For these three initiatives, which only scratch the surface of CLAIRE’s capabilities, here’s how to train this tool for your benefit:
EDC has several predetermined, out-of-the-box (OOB) domains representing Personal Identifiable Information (PII), Personal Health Information (PHI), and Personal Credit Information (PCI). These rules are written to seek the data’s patterns and common naming conventions.
- Before you ever start scanning for information, you can set CLAIRE and your team on a path for success by reviewing all of the provided OOB domains and domain groups in order to decide what kinds of information you will scan for. As an international leader, EDC offers several domains that are country-specific and some might not apply to your owned data. There’s no need to scan for information you know you don’t have, and then continually train CLAIRE to not assign that domain to anything.
- You can also sample your known information to see what is stored together. Domain parameters can be assigned (known proximity), to help increase certainty of successful domain assignment. Items like address, city, state and zip code can be stored in the same table, and therefore have a higher likelihood of being correct if CLAIRE found all of those domains close together.
- Lastly, you can change the preference for auto-acceptance of domains. For OOB assignments, the “likely” minimum threshold is 40%, and the maximum is 80%.

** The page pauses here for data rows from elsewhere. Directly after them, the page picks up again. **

import Summits.CriticalPhenomena.SAWScalingLimit.Theorems.SAWTwistedSelfEnergySubseqIdentificationParaExplorationPrefix
import Mathlib.Probability.Martingale.Basic
import Mathlib.Order.PartialSups
import HarnessLib

/-!
# Per-scale exploration data for the frozen Doob parafermionic observable
(crux `SubseqIdentification`, stmt-CriticalPhenomena-0783; line `parafermionic-martingale`, split piece
S3b `stub_paraExplorationData` of the XL passage stub `stub_paraPassage`; stub-worker of the lead c6)

One mesh, the finite space of SAWs of `Ω_δ` from `a` to `b`, a target `z`, drivers `V γ` prefix-
consistent beyond capacity `S₀ ≤ s₁ ≤ t₁`, a horizon `T ≥ t₁ + 2θ`, stem capacity `≤ θ`, and the LOCAL
cylinder identity of `Q_n = paraDoob` (statement S1 of the line at `(δ, z)`). Output, in the hypothesis
shape of the diagonal passage (cf. `exists_explorationDataPos` of the room line): the exploration
filtration (`SAW.exists_explorationFiltration`, running-maximum capacity clock), first passages
`σ ≤ τ ≤ M` of `s₁`, `t₁`, an EXACT complex martingale `G` — the observable FROZEN at the first bad past
(`z` on it, a dead step, capacity `> t₁ + θ`, or an available one-step continuation of capacity
increment `> θ`: a stopping rule, so `G` is a martingale by the cylinder identity on good cylinders, via
the Doob identity of the package read on `Re`/`Im` and `martingale_nat`), all of whose values are values
`Q_k` at pasts of capacity `≤ T`; `𝒢_σ`-measurability of `V γ u`, `u ≤ s₁`; and, off the strong
capacity event, first-passage indices `j ≤ k` with capacities in `[s₁, s₁ + θ]`, `[t₁, t₁ + θ]` and the
DICHOTOMY `(G_σ = Q_j ∧ G_τ = Q_k) ∨ Q_k = 0` (`paraDoob_eq_zero_of_bad`).
References: H. Duminil-Copin, S. Smirnov, Clay Math. Proc. 15 (2012), Lemma 6.6, proof of Prop. 6.7;
D. Chelkak, H. Duminil-Copin, C. Hongler, A. Kemppainen, S. Smirnov, C. R. Math. 352 (2014), §3.
-/

noncomputable section

open MeasureTheory Filter Topology Set
open scoped NNReal ENNReal Classical BigOperators
open Literature.Probability.LatticeModels
open Literature.Probability.RandomPlanarGeometry
open UpperHalfPlane (upperHalfPlaneSet)

namespace Summit.CriticalPhenomena.SAWScalingLimit.Theorems.SubseqIdentification.ParaMartingale
/-!
# Crux `CubicForrelation.NearExactIsExact` (stmt-QuantumAdvantage-14043) — n = 12, level ≥ 6 AT `Φ = 936/1024`: transversal directions whose
  seven translates hit a three-coset exceptional set only FEW times (combinatorial lemma for the localisation of (H3)/(H4))

Certificate seat `b2b-cforr-cert` (gen 18).  HONEST FRAMING: a purely combinatorial lemma (standard axioms) about cosets of a 512-element
xor-closed `V₀ ⊂ 𝔽₂¹²`, feeding the (H3)/(H4) localisation for the RIGID level-`≥ 6` configurations at `Σ e² = 704`; NOT summit progress.
`tw18_dirs_few_hits`: `S = x_Z ⊕ V₀`; three further cosets `yᵢ ⊕ V₀` (pairwise distinct, all `≠ S`) contain a finite "bad" set `Ω`.  For every
parametrised `k`-flat inside `S` there are directions `t₁, t₂, t₃` such that all seven translates of the flat by the non-zero elements of
`⟨t₁, t₂, t₃⟩` lie OFF `S`, and `512·#{(parameter, translate) landing in Ω} ≤ 2^k·#Ω` — by AVERAGING: `t₁ ∈ x_Z ⊕ y₁ ⊕ V₀`, `t₂ ∈ x_Z ⊕ y₂ ⊕ V₀`
sweep the cosets of `y₁`, `y₂` uniformly; a dependent third coset `x_Z ⊕ y₁ ⊕ y₂ ⊕ V₀` is swept by the `t₁ ⊕ t₂` translate (`t₃` generic,
`fl1_avoid`), an independent one by `t₃ ∈ x_Z ⊕ y₃ ⊕ V₀`; the mixed translates land in bad-point-free cosets.  (Gen 15's `tw15_avoid_dirs`: two
cosets with `≤ 31` bad points, count `0`; at `936/1024` cosets with `32` bad points and triples of bad cosets occur.)
References: MacWilliams–Sloane (1977) Ch. 13 §3.  Everything below is proved from Mathlib and the tree; axioms are the standard three.
-/

set_option linter.dupNamespace false -- D-0017: single-problem summit ⇒ `QuantumAdvantage.QuantumAdvantage` by design

noncomputable section

namespace Summit.QuantumAdvantage.QuantumAdvantage.Theorems.CubicForrelation.NearExactIsExact

open Finset
open Literature.Computability.QuantumComplexity
open Literature.Computability.QuantumComplexity.BuzetChailloux (bxor zeroVec bxor_bxor_cancel_left bxor_zeroVec zeroVec_bxor bxor_comm
  bxor_self)
import Summits.ResolutionOfSingularities.ResolutionOfSingularities.Theorems.UniversalCellsCampaignW82DiagonalCriterion
import Literature.AlgebraicGeometry.Resolution.SmoothStalksRegular
import Literature.AlgebraicGeometry.Resolution.AlterationsProofs
import Literature.AlgebraicGeometry.Resolution.ProjectiveSpaceRegular
import Mathlib.AlgebraicGeometry.Morphisms.Smooth
import HarnessLib

/-!
# [OURS · L1 W8.2] THE DIAGONAL (SELF-PRODUCT) CRITERION, scheme form: a scheme `Y` locally of finite type over ANY
# field `K` is smooth over `K` iff `Y ×_K Y` is a regular scheme

Cell `res-hironaka` (run/shared/lean/pub/res-hironaka/), LADDER-RESOLUTION rung L (RESCUE), slot W8.2; host route
`UniversalCells`, host item `PrimeFieldToPerfect` (stmt-ResolutionOfSingularities-15233), door 1. Proofs file
(Theses-free), written by res-L1-s82-pv-1 (gen 6). Scheme-level form of (E5) of Cruxes/PrimeFieldToPerfect/KERNEL.md
§2, from the affine criterion `smooth_iff_isRegularRing_tensor_self` (`…DiagonalCriterion.lean`):

* `isRegular_pullback_self_of_smooth` — `q : Y ⟶ Spec K` smooth ⇒ `Y ×_K Y` is a regular scheme (it is smooth
  over `K`; Stacks 056S, tree `isRegularLocalRing_stalk_of_smooth_of_field`).
* `isRegularRing_tensor_of_isRegular_pullback_self` — for an affine open `U ⊆ Y` with `A = Γ(Y, U)` (a
  `K`-algebra through the chart `Spec A ⟶ Y ⟶ Spec K`): `Y ×_K Y` regular ⇒ `A ⊗_K A` a regular ring
  (`Spec (A ⊗_K A) ≅ Spec A ×_K Spec A ↪ Y ×_K Y` is an open immersion, Mathlib `pullbackSpecIso` / `pullback.map`).
* **`smooth_of_isRegular_pullback_self`**, **`smooth_iff_isRegular_pullback_self`** — for `q` locally of finite
  type: `Smooth q ↔ Scheme.IsRegular (pullback q q)` (smoothness is Zariski-local on the source; on an affine chart
  it is `Algebra.Smooth K A`, i.e. `A ⊗_K A` regular by the affine criterion).

READING for slot W8.2: in every normal form of the residual («some Frobenius twist of `X₀` has a SMOOTH proper
birational model `Y` over `M(t)`», and the kernel `SmoothTwist` over finitely generated `K` of any `p`-rank) the
word SMOOTH may be replaced by «`Y ×_K Y` REGULAR» — a condition on regular schemes only, with no hypothesis on
the ground field (links leaf `…DiagonalCriterionLinks`).

HONEST FRAMING. OURS theorems (classical algebraic geometry assembled from the tree and Mathlib); they replace the
role of no printed item of [Hironaka2017] and are NOT statements of the manuscript; nothing is attributed to its
author. A normal form, not progress on the open residual. AI work, weaker than expert review; no claim beyond the
kernel. No `sorry`, no new axioms.

## References (locators only)
* A. Grothendieck, *EGA IV₄*, Publ. Math. IHÉS 32 (1967), 17.12.3–17.12.5.
* The Stacks Project, Tags 056S, 00TV, 02IS. [StacksProject]
-/

noncomputable section

set_option linter.dupNamespace false -- mandated namespace of this single-conjunct summit

open CategoryTheory CategoryTheory.Limits AlgebraicGeometry TopologicalSpace TensorProduct
open Literature.AlgebraicGeometry.Resolution

namespace Summit.ResolutionOfSingularities.ResolutionOfSingularities.Theorems.CampaignW82

universe u

variable {K : Type u} [Field K] {Y : Scheme.{u}} (q : Y ⟶ Spec (.of K))

/-! ## Smooth ⇒ the self-product is regular -/

/-- **`Y` smooth over `K` ⇒ `Y ×_K Y` regular**: the self-product is smooth over `K` (base change and
composition), and a scheme smooth over a field is regular (Stacks 056S). [cite: StacksProject, Tag 056S] -/
theorem isRegular_pullback_self_of_smooth [Smooth q] : Scheme.IsRegular (pullback q q) := by
  haveI : Smooth (pullback.fst q q) := MorphismProperty.pullback_fst _ _ ‹Smooth q›
  haveI : Smooth (pullback.fst q q ≫ q) := inferInstance
  exact fun x => isRegularLocalRing_stalk_of_smooth_of_field (pullback.fst q q ≫ q) x

/-! ## An affine chart of `Y` and the corresponding affine chart `Spec (A ⊗_K A)` of `Y ×_K Y` -/

/-- **Regularity of `Y ×_K Y` gives regularity of `A ⊗_K A` on affine charts.** Let `U ⊆ Y` be an affine open,
`A = Γ(Y, U)`, made a `K`-algebra by a ring map `φ : K → A` with `Spec φ = (Spec A ≅ U ↪ Y) ≫ q`. If `Y ×_K Y` is a
regular scheme then `A ⊗_K A` is a regular ring: `Spec (A ⊗_K A) ≅ Spec A ×_K Spec A → Y ×_K Y` is an open
immersion. [folklore] -/
theorem isRegularRing_tensor_of_isRegular_pullback_self {U : Y.Opens} (hU : IsAffineOpen U)
    [Algebra K Γ(Y, U)] [Algebra.FiniteType K Γ(Y, U)]
    (hφ : Spec.map (CommRingCat.ofHom (algebraMap K Γ(Y, U))) = hU.fromSpec ≫ q)
    (hW : Scheme.IsRegular (pullback q q)) : IsRegularRing (Γ(Y, U) ⊗[K] Γ(Y, U)) := by
  -- the open immersion `Spec A ×_K Spec A → Y ×_K Y`, `A = Γ(Y, U)`
  let j := pullback.map (Spec.map (CommRingCat.ofHom (algebraMap K Γ(Y, U))))
    (Spec.map (CommRingCat.ofHom (algebraMap K Γ(Y, U)))) q q hU.fromSpec hU.fromSpec (𝟙 _)
    ((Category.comp_id _).trans hφ) ((Category.comp_id _).trans hφ)
  haveI hj : IsOpenImmersion j :=
    MorphismProperty.pullbackMap (P := @IsOpenImmersion) (inferInstance : IsOpenImmersion hU.fromSpec)
      (inferInstance : IsOpenImmersion hU.fromSpec) hφ hφ
  have h1 : Scheme.IsRegular (pullback (Spec.map (CommRingCat.ofHom (algebraMap K Γ(Y, U))))
      (Spec.map (CommRingCat.ofHom (algebraMap K Γ(Y, U))))) :=
    Scheme.IsRegular.of_isOpenImmersion j hW
  have h2 : Scheme.IsRegular (Spec (.of (Γ(Y, U) ⊗[K] Γ(Y, U)))) :=
    Scheme.IsRegular.of_isOpenImmersion (pullbackSpecIso K Γ(Y, U) Γ(Y, U)).inv h1
  haveI : Algebra.FiniteType K (Γ(Y, U) ⊗[K] Γ(Y, U)) :=
    Algebra.FiniteType.trans (R := K) (S := Γ(Y, U)) inferInstance inferInstance
  haveI : IsNoetherianRing (Γ(Y, U) ⊗[K] Γ(Y, U)) := Algebra.FiniteType.isNoetherianRing K _
  exact (Scheme.isRegular_Spec_iff (.of (Γ(Y, U) ⊗[K] Γ(Y, U)))).mp h2

/-! ## The self-product regular ⇒ smooth -/

/-- **`Y ×_K Y` regular ⇒ `Y` smooth over `K`** (`q` locally of finite type): smoothness is Zariski-local on `Y`;
on an affine chart `Spec A ⟶ Y ⟶ Spec K` it is `Algebra.Smooth K A`, which by the affine criterion
`smooth_iff_isRegularRing_tensor_self` is the regularity of `A ⊗_K A`, an open piece of `Y ×_K Y`. [folklore] -/
theorem smooth_of_isRegular_pullback_self [LocallyOfFiniteType q] (hW : Scheme.IsRegular (pullback q q)) :
    Smooth q := by
  refine IsZariskiLocalAtSource.of_iSup_eq_top (P := @Smooth) (fun U : Y.affineOpens => (U : Y.Opens))
    (iSup_affineOpens_eq_top Y) fun U => ?_
  have hU : IsAffineOpen (U : Y.Opens) := U.2
  -- the chart `φ : K → A = Γ(Y, U)` with `Spec φ = fromSpec ≫ q`
  let φ : CommRingCat.of K ⟶ Γ(Y, U) := Spec.preimage (hU.fromSpec ≫ q)
  have hSpec : Spec.map φ = hU.fromSpec ≫ q := Spec.map_preimage _
  have hft : φ.hom.FiniteType := by
    have : LocallyOfFiniteType (Spec.map φ) := by rw [hSpec]; infer_instance
    exact (HasRingHomProperty.Spec_iff (P := @LocallyOfFiniteType)).mp this
  algebraize [φ.hom]
  have hφ : Spec.map (CommRingCat.ofHom (algebraMap K Γ(Y, U))) = hU.fromSpec ≫ q := by
    rw [← hSpec]
    rfl
  have hreg : IsRegularRing (Γ(Y, U) ⊗[K] Γ(Y, U)) :=
    isRegularRing_tensor_of_isRegular_pullback_self q hU hφ hW
  have hsmA : Algebra.Smooth K Γ(Y, U) := (smooth_iff_isRegularRing_tensor_self K Γ(Y, U)).mpr hreg
  have hsm : Smooth (Spec.map φ) := by
    rw [HasRingHomProperty.Spec_iff (P := @Smooth)]
    exact RingHom.smooth_algebraMap.mpr hsmA
  rw [hSpec, ← IsAffineOpen.isoSpec_inv_ι, Category.assoc] at hsm
  exact (MorphismProperty.cancel_left_of_respectsIso @Smooth _ _).mp hsm

/-- **THE DIAGONAL (SELF-PRODUCT) CRITERION OF SMOOTHNESS, scheme form**: for `q : Y ⟶ Spec K` locally of finite
type over ANY field `K`, `q` is smooth iff `Y ×_K Y` is a regular scheme. [folklore] -/
theorem smooth_iff_isRegular_pullback_self [LocallyOfFiniteType q] :
    Smooth q ↔ Scheme.IsRegular (pullback q q) :=
  ⟨fun _ => isRegular_pullback_self_of_smooth q, smooth_of_isRegular_pullback_self q⟩

end Summit.ResolutionOfSingularities.ResolutionOfSingularities.Theorems.CampaignW82

end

The work begins after the OOB scans have run. CLAIRE has made its best guesses, but it is up to Data Curators and Stewards to evaluate CLAIRE’s success. An operator must individually review each asset to both remove incorrect domains and approve correctly assigned domains. Though CLAIRE’s prospects are exciting, the early results can be disappointing. Some operators have unfortunately seen SSNs, dates, and account IDs all assigned to the same column – ugh!
Given what’s required to train CLAIRE, and the potential “confusion” among data items like SSNs and dates, it can help to start with private PII information and proceed to less sensitive data. After initiating assignments, you may need to remove the unwanted domain assignments, such as dates, before CLAIRE works its “magic” by auto-correcting domain assignments. While assigning multiple domains can be redundant and tedious early on, it helps to recognize that CLAIRE is machine learning, and not a trained machine.

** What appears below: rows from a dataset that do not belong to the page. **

/-- **The two-sided second-order letters of `W = −log Z` at the base point `ψ₀ + ζ` towards `ψ₀ + ζ′`** ((316) upper, (318) lower, in the
`Y`-form). [folklore] -/
theorem neg_log_two_sided_at {M : Matrix ι ι ℝ} {γop m lamw Λw : ℝ} (hM : M.PosDef)
    (hfl : ∀ z : ι → ℝ, m * ∑ i, z i ^ 2 ≤ z ⬝ᵥ (M *ᵥ z)) (hΓop : (γop • (1 : Matrix ι ι ℝ) - M⁻¹).PosSemidef)
    (hdisj : ∀ p q, p ≠ q → Disjoint (cell p) (cell q)) (hw' : ∀ x t, HasDerivAt (w x) (w' x t) t) (hw'm : ∀ x, Measurable (w' x))
    (hκ₀ : 0 ≤ κ₀) (hκ₁ : 0 ≤ κ₁) (hτ : 0 < τ) (hδ : 0 < δ) (hθ0 : 0 < θ) (hθ1 : θ < 1) (hκθ : (2 * κ₀ * (1 + τ) + 4 * δ) * γop ≤ θ)
    (hκθ₆ : 6 * κ₀ * (1 + τ) * γop ≤ θ) (hstab : ∀ x, ∀ t : ℝ, -(κ₀ * t ^ 2) ≤ w x t) (hquad : ∀ x, ∀ t : ℝ, w x t ≤ κ₀ * t ^ 2)
    (hw'b : ∀ x t, |w' x t| ≤ κ₁ * |t|) (hlamw : 0 ≤ lamw)
    (hwlo : ∀ u (a b : ℝ), w u a + w' u a * (b - a) - lamw / 2 * (b - a) ^ 2 ≤ w u b)
    (hwup : ∀ x (a b : ℝ), w x b ≤ w x a + w' x a * (b - a) + Λw / 2 * (b - a) ^ 2) (hm : 2 * lamw ≤ m) (C : Finset V)
    (ψ₀ ζ ζ' : EuclideanSpace ℝ ι) :
    -Real.log (∫ ω : EuclideanSpace ℝ ι, exp (-(∑ x ∈ C.biUnion cell, w x (ω x + (ψ₀ x + ζ' x)))) ∂(multivariateGaussian 0 M⁻¹)) ≤
        -Real.log (∫ ω : EuclideanSpace ℝ ι, exp (-(∑ x ∈ C.biUnion cell, w x (ω x + (ψ₀ x + ζ x)))) ∂(multivariateGaussian 0 M⁻¹)) +
          fderiv ℝ (fun φ : EuclideanSpace ℝ ι =>
            -Real.log (∫ ω : EuclideanSpace ℝ ι, exp (-(∑ x ∈ C.biUnion cell, w x (ω x + φ x))) ∂(multivariateGaussian 0 M⁻¹))) (ψ₀ + ζ) (ζ' - ζ) +
          Λw / 2 * (∑ x ∈ C.biUnion cell, (ζ' x - ζ x) ^ 2) ∧
      -Real.log (∫ ω : EuclideanSpace ℝ ι, exp (-(∑ x ∈ C.biUnion cell, w x (ω x + (ψ₀ x + ζ x)))) ∂(multivariateGaussian 0 M⁻¹)) +
          fderiv ℝ (fun φ : EuclideanSpace ℝ ι =>
            -Real.log (∫ ω : EuclideanSpace ℝ ι, exp (-(∑ x ∈ C.biUnion cell, w x (ω x + φ x))) ∂(multivariateGaussian 0 M⁻¹))) (ψ₀ + ζ) (ζ' - ζ) -
          lamw * (∑ x ∈ C.biUnion cell, (ζ' x - ζ x) ^ 2) ≤
        -Real.log (∫ ω : EuclideanSpace ℝ ι, exp (-(∑ x ∈ C.biUnion cell, w x (ω x + (ψ₀ x + ζ' x)))) ∂(multivariateGaussian 0 M⁻¹)) := by
  have hΓ : (M⁻¹).PosSemidef := hM.inv.posSemidef
  have hup := neg_log_step_upper_letter hΓ hΓop hdisj hw' hw'm hκ₀ hκ₁ hτ hδ hθ0 hθ1 hκθ hκθ₆ hstab hquad hw'b hwup C (ψ₀ + ζ) (ψ₀ + ζ')
  have hlo := neg_log_step_lower_letter hM hfl hΓop hdisj hw' hw'm hκ₀ hκ₁ hτ hδ hθ0 hθ1 hκθ hstab hw'b hlamw hwlo hm C (ψ₀ + ζ) (ψ₀ + ζ')
  simp only [cellSum_eq_sum_biUnion cell hdisj C, WithLp.ofLp_add, Pi.add_apply, add_sub_add_left_eq_sub] at hup hlo
  exact ⟨hup, hlo⟩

Whether by a person or machine, time is needed to understand any data asset. With each acceptance or denial of an assigned domain, CLAIRE is learning and will continue learning with each action taken by a Data Steward. The speed at which CLAIRE will learn is vastly different per company due to many variables, including the type, quality, and quantity of data to be scanned. If told where and how, CLAIRE – once trained – can recognize lineage, synonyms, glossary definitions, data types and patterns, column names and more.
CLAIRE can move huge volumes of data from unknown or unidentified to useful. Once trained, CLAIRE can bring efficiency and expediency to often laborious tasks – from data management to reporting – leaving your organization with more time to solve everyday business problems and challenges.